-------- The data --------
import Summits.ResolutionOfSingularities.ResolutionOfSingularities.Theorems.WildConesCampaignW46HypersurfacesCharTwoTangentCubicKernel

/-!
# [OURS · L1 W4.6, rung (ii) at p = 2, EVERY dimension n] THE CONVERSE LINK: at corank `e = 2`,
# `h₂ = 3` IF AND ONLY IF the tangent cubic vanishes on the kernel plane AS A FORM (all its polars vanish
# there) — `z² = a(u₁,…,uₙ)` over every field of characteristic 2

HONEST FRAMING. Everything here is OURS: theorems about route WildCones' own TYPED point-blow-up dynamics
(`Theorems/WildConesClassicalRegimesDefs.lean`) and the seat's invariants `milnorEmbDim` (p498937),
`milnorHilbertTwo` (p511581), `polarMatrix` (p502936), `degForm` (p522667). NOTHING here is a statement of
the manuscript [Hironaka2017]; no FACT-LIST premise; AI review is weaker than expert review. Cell
res-hironaka (LADDER-RESOLUTION rung L, D-0089), slot W4.6, seat res-L1-s46-pv-4 (gen 5); host route
`WildCones`, crux `ClassicalRegimes` (stmt-ResolutionOfSingularities-16884; proved).

THE ARGUMENT. With the two linear forms `x, y` of the companion file `…SixClasses.lean` the six classes
`1, x, y, x², xy, y²` span `R/((∂a)+𝔪³)`, whose dimension is `h₂ + 3`; so `h₂ = 3` iff the six are
INDEPENDENT. Given a relation, `1, x, y` are independent modulo `(∂a) + 𝔪²` (they span a space of
dimension `3`), so the relation is quadratic: `q = αx² + βxy + γy² ∈ (∂a) + 𝔪³`, i.e. `q ≡ j` with
`j ∈ (∂a) ∩ 𝔪² = {D_λ a : λ ∈ ker P} + 𝔪·(∂a)`. Evaluating degree-2 forms at kernel vectors `v`
(p528427) gives `α X(v)² + β X(v)Y(v) + γ Y(v)² = polar(λ, v)`, which VANISHES under the hypothesis.
Finally the linear forms `X = x₁`, `Y = y₁` are independent coordinates on `ker P` (every linear form is
`≡ αx + βy` modulo forms vanishing on `ker P`), so `(X, Y)` takes the values `(1,0), (0,1), (1,1)` on
`ker P`, forcing `α = γ = β = 0`.

WHAT IS PROVED (every `n`, every field of characteristic `2`):

* `hypersurface_milnorHilbertTwo_eq_three_of_polar_eq_zero` — `e = 2` and all polars
  `Σₛ λₛ (∂ₛa)₂(v)` (`λ, v ∈ ker P`) vanish ⇒ `h₂ = 3`;
* `hypersurface_milnorHilbertTwo_eq_three_iff_polar` — **`e = 2`: `h₂ = 3` ⟺ the tangent cubic vanishes
  on the kernel plane as a form** (with `…TangentCubicKernel.lean`); `hypersurface_milnorHilbertTwo_le_two_iff_polar`
  — hence `h₂ ≤ 2` ⟺ some polar value on the kernel is non-zero. (Over `𝔽₂` a non-zero binary cubic form
  may vanish at all three rational points of the kernel line — `st(s+t)` — so the VALUE-wise vanishing of
  `a₃` used in the near-point count p525636 is weaker than the FORM-wise condition here; whenever some
  kernel value `a₃(v) ≠ 0` exists, `…TangentCubicKernel.lean` gives the finite, isolated side.)

References: G.-M. Greuel, G. Pfister, J. Algebra 689 (2026) [GreuelPfister2026] (context); H. Hironaka,
ms. 2017 [Hironaka2017] — none of it used.
-/

noncomputable section
import Summits.MatrixMultiplication.MatrixMultiplication.Theorems.AbelianSTPPCensusShapeCertVQDefsP

/-!
# Abelian STPP census — kernel evaluation of the budgeted vQ certificate at order 417, path segments (part h)

Cell mm-stpp, rung F-M1; successor kernel item VQ-CERT (T_E beyond 337 under vQ := vP ∧ E3⁺) in support of the closed crux item
stmt-MatrixMultiplication-19191; seat mm-stpp-vp-p2 (gen 1); support file (no definitions).  PATH SEGMENTS `ShapeCertVQ.pathSegQE M path i n`
(`…ShapeCertVQDefsP`) of `ShapeCertVQ.checkQE 417`: the node-level decision of the budgeted search at the node reached by the candidate
indices `path` (last step first; `[]` = root) and the walk of its pool's candidates `i … i+n−1`, each by `decide +kernel` (no
`native_decide`, standard axioms, `Elab.async false`), sized from the seat's per-node cost profile (calc/pathplan_*.txt, cost = visits +
nodes ≤ 4.5·10³ where the tree allows).  Assembled into `checkQE 417 = true` in `…ShapeCertVQEvalP417` by the lemmas of `…ShapeCertVQSearchP`.
WHAT THIS IS NOT: Boolean evaluations; no statement about STPP families or `ω` by themselves.
-/

set_option linter.dupNamespace false -- `MatrixMultiplication.MatrixMultiplication` (summit = problem, D-0017)
set_option autoImplicit false
set_option Elab.async false -- sequential kernel evaluations

namespace Summit.MatrixMultiplication.MatrixMultiplication.Theorems.ShapeCertVQ

set_option maxHeartbeats 0 in
/-- path segment of the budgeted vQ certificate at order `417`: node `[]` (last step first), candidates `111 … 432` (cost ≈ 4500; kernel evaluation) -/
theorem ps_417_r_111 : pathSegQE 417 [] 111 322 = true := by
  decide +kernel

set_option maxHeartbeats 0 in
/-- path segment of the budgeted vQ certificate at order `417`: node `[]` (last step first), candidates `433 … 4684` (cost ≈ 4500; kernel evaluation) -/
theorem ps_417_r_433 : pathSegQE 417 [] 433 4252 = true := by
  decide +kernel

set_option maxHeartbeats 0 in
/-- path segment of the budgeted vQ certificate at order `417`: node `[]` (last step first), candidates `4685 …` (cost ≈ 746; kernel evaluation) -/
theorem ps_417_r_4685 : pathSegQE 417 [] 4685 9999 = true := by
  decide +kernel

end Summit.MatrixMultiplication.MatrixMultiplication.Theorems.ShapeCertVQ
--------
◆ **Exercise aim**
Reproduce the entries above in full and exactly.

◆ **Problem solution**
import Summits.ResolutionOfSingularities.ResolutionOfSingularities.Theorems.WildConesCampaignW46HypersurfacesCharTwoTangentCubicKernel

/-!
# [OURS · L1 W4.6, rung (ii) at p = 2, EVERY dimension n] THE CONVERSE LINK: at corank `e = 2`,
# `h₂ = 3` IF AND ONLY IF the tangent cubic vanishes on the kernel plane AS A FORM (all its polars vanish
# there) — `z² = a(u₁,…,uₙ)` over every field of characteristic 2

HONEST FRAMING. Everything here is OURS: theorems about route WildCones' own TYPED point-blow-up dynamics
(`Theorems/WildConesClassicalRegimesDefs.lean`) and the seat's invariants `milnorEmbDim` (p498937),
`milnorHilbertTwo` (p511581), `polarMatrix` (p502936), `degForm` (p522667). NOTHING here is a statement of
the manuscript [Hironaka2017]; no FACT-LIST premise; AI review is weaker than expert review. Cell
res-hironaka (LADDER-RESOLUTION rung L, D-0089), slot W4.6, seat res-L1-s46-pv-4 (gen 5); host route
`WildCones`, crux `ClassicalRegimes` (stmt-ResolutionOfSingularities-16884; proved).

THE ARGUMENT. With the two linear forms `x, y` of the companion file `…SixClasses.lean` the six classes
`1, x, y, x², xy, y²` span `R/((∂a)+𝔪³)`, whose dimension is `h₂ + 3`; so `h₂ = 3` iff the six are
INDEPENDENT. Given a relation, `1, x, y` are independent modulo `(∂a) + 𝔪²` (they span a space of
dimension `3`), so the relation is quadratic: `q = αx² + βxy + γy² ∈ (∂a) + 𝔪³`, i.e. `q ≡ j` with
`j ∈ (∂a) ∩ 𝔪² = {D_λ a : λ ∈ ker P} + 𝔪·(∂a)`. Evaluating degree-2 forms at kernel vectors `v`
(p528427) gives `α X(v)² + β X(v)Y(v) + γ Y(v)² = polar(λ, v)`, which VANISHES under the hypothesis.
Finally the linear forms `X = x₁`, `Y = y₁` are independent coordinates on `ker P` (every linear form is
`≡ αx + βy` modulo forms vanishing on `ker P`), so `(X, Y)` takes the values `(1,0), (0,1), (1,1)` on
`ker P`, forcing `α = γ = β = 0`.

WHAT IS PROVED (every `n`, every field of characteristic `2`):

* `hypersurface_milnorHilbertTwo_eq_three_of_polar_eq_zero` — `e = 2` and all polars
  `Σₛ λₛ (∂ₛa)₂(v)` (`λ, v ∈ ker P`) vanish ⇒ `h₂ = 3`;
* `hypersurface_milnorHilbertTwo_eq_three_iff_polar` — **`e = 2`: `h₂ = 3` ⟺ the tangent cubic vanishes
  on the kernel plane as a form** (with `…TangentCubicKernel.lean`); `hypersurface_milnorHilbertTwo_le_two_iff_polar`
  — hence `h₂ ≤ 2` ⟺ some polar value on the kernel is non-zero. (Over `𝔽₂` a non-zero binary cubic form
  may vanish at all three rational points of the kernel line — `st(s+t)` — so the VALUE-wise vanishing of
  `a₃` used in the near-point count p525636 is weaker than the FORM-wise condition here; whenever some
  kernel value `a₃(v) ≠ 0` exists, `…TangentCubicKernel.lean` gives the finite, isolated side.)

References: G.-M. Greuel, G. Pfister, J. Algebra 689 (2026) [GreuelPfister2026] (context); H. Hironaka,
ms. 2017 [Hironaka2017] — none of it used.
-/

noncomputable section
import Summits.MatrixMultiplication.MatrixMultiplication.Theorems.AbelianSTPPCensusShapeCertVQDefsP

/-!
# Abelian STPP census — kernel evaluation of the budgeted vQ certificate at order 417, path segments (part h)

Cell mm-stpp, rung F-M1; successor kernel item VQ-CERT (T_E beyond 337 under vQ := vP ∧ E3⁺) in support of the closed crux item
stmt-MatrixMultiplication-19191; seat mm-stpp-vp-p2 (gen 1); support file (no definitions).  PATH SEGMENTS `ShapeCertVQ.pathSegQE M path i n`
(`…ShapeCertVQDefsP`) of `ShapeCertVQ.checkQE 417`: the node-level decision of the budgeted search at the node reached by the candidate
indices `path` (last step first; `[]` = root) and the walk of its pool's candidates `i … i+n−1`, each by `decide +kernel` (no
`native_decide`, standard axioms, `Elab.async false`), sized from the seat's per-node cost profile (calc/pathplan_*.txt, cost = visits +
nodes ≤ 4.5·10³ where the tree allows).  Assembled into `checkQE 417 = true` in `…ShapeCertVQEvalP417` by the lemmas of `…ShapeCertVQSearchP`.
WHAT THIS IS NOT: Boolean evaluations; no statement about STPP families or `ω` by themselves.
-/

set_option linter.dupNamespace false -- `MatrixMultiplication.MatrixMultiplication` (summit = problem, D-0017)
set_option autoImplicit false
set_option Elab.async false -- sequential kernel evaluations

namespace Summit.MatrixMultiplication.MatrixMultiplication.Theorems.ShapeCertVQ

set_option maxHeartbeats 0 in
/-- path segment of the budgeted vQ certificate at order `417`: node `[]` (last step first), candidates `111 … 432` (cost ≈ 4500; kernel evaluation) -/
theorem ps_417_r_111 : pathSegQE 417 [] 111 322 = true := by
  decide +kernel

set_option maxHeartbeats 0 in
/-- path segment of the budgeted vQ certificate at order `417`: node `[]` (last step first), candidates `433 … 4684` (cost ≈ 4500; kernel evaluation) -/
theorem ps_417_r_433 : pathSegQE 417 [] 433 4252 = true := by
  decide +kernel

set_option maxHeartbeats 0 in
/-- path segment of the budgeted vQ certificate at order `417`: node `[]` (last step first), candidates `4685 …` (cost ≈ 746; kernel evaluation) -/
theorem ps_417_r_4685 : pathSegQE 417 [] 4685 9999 = true := by
  decide +kernel

end Summit.MatrixMultiplication.MatrixMultiplication.Theorems.ShapeCertVQ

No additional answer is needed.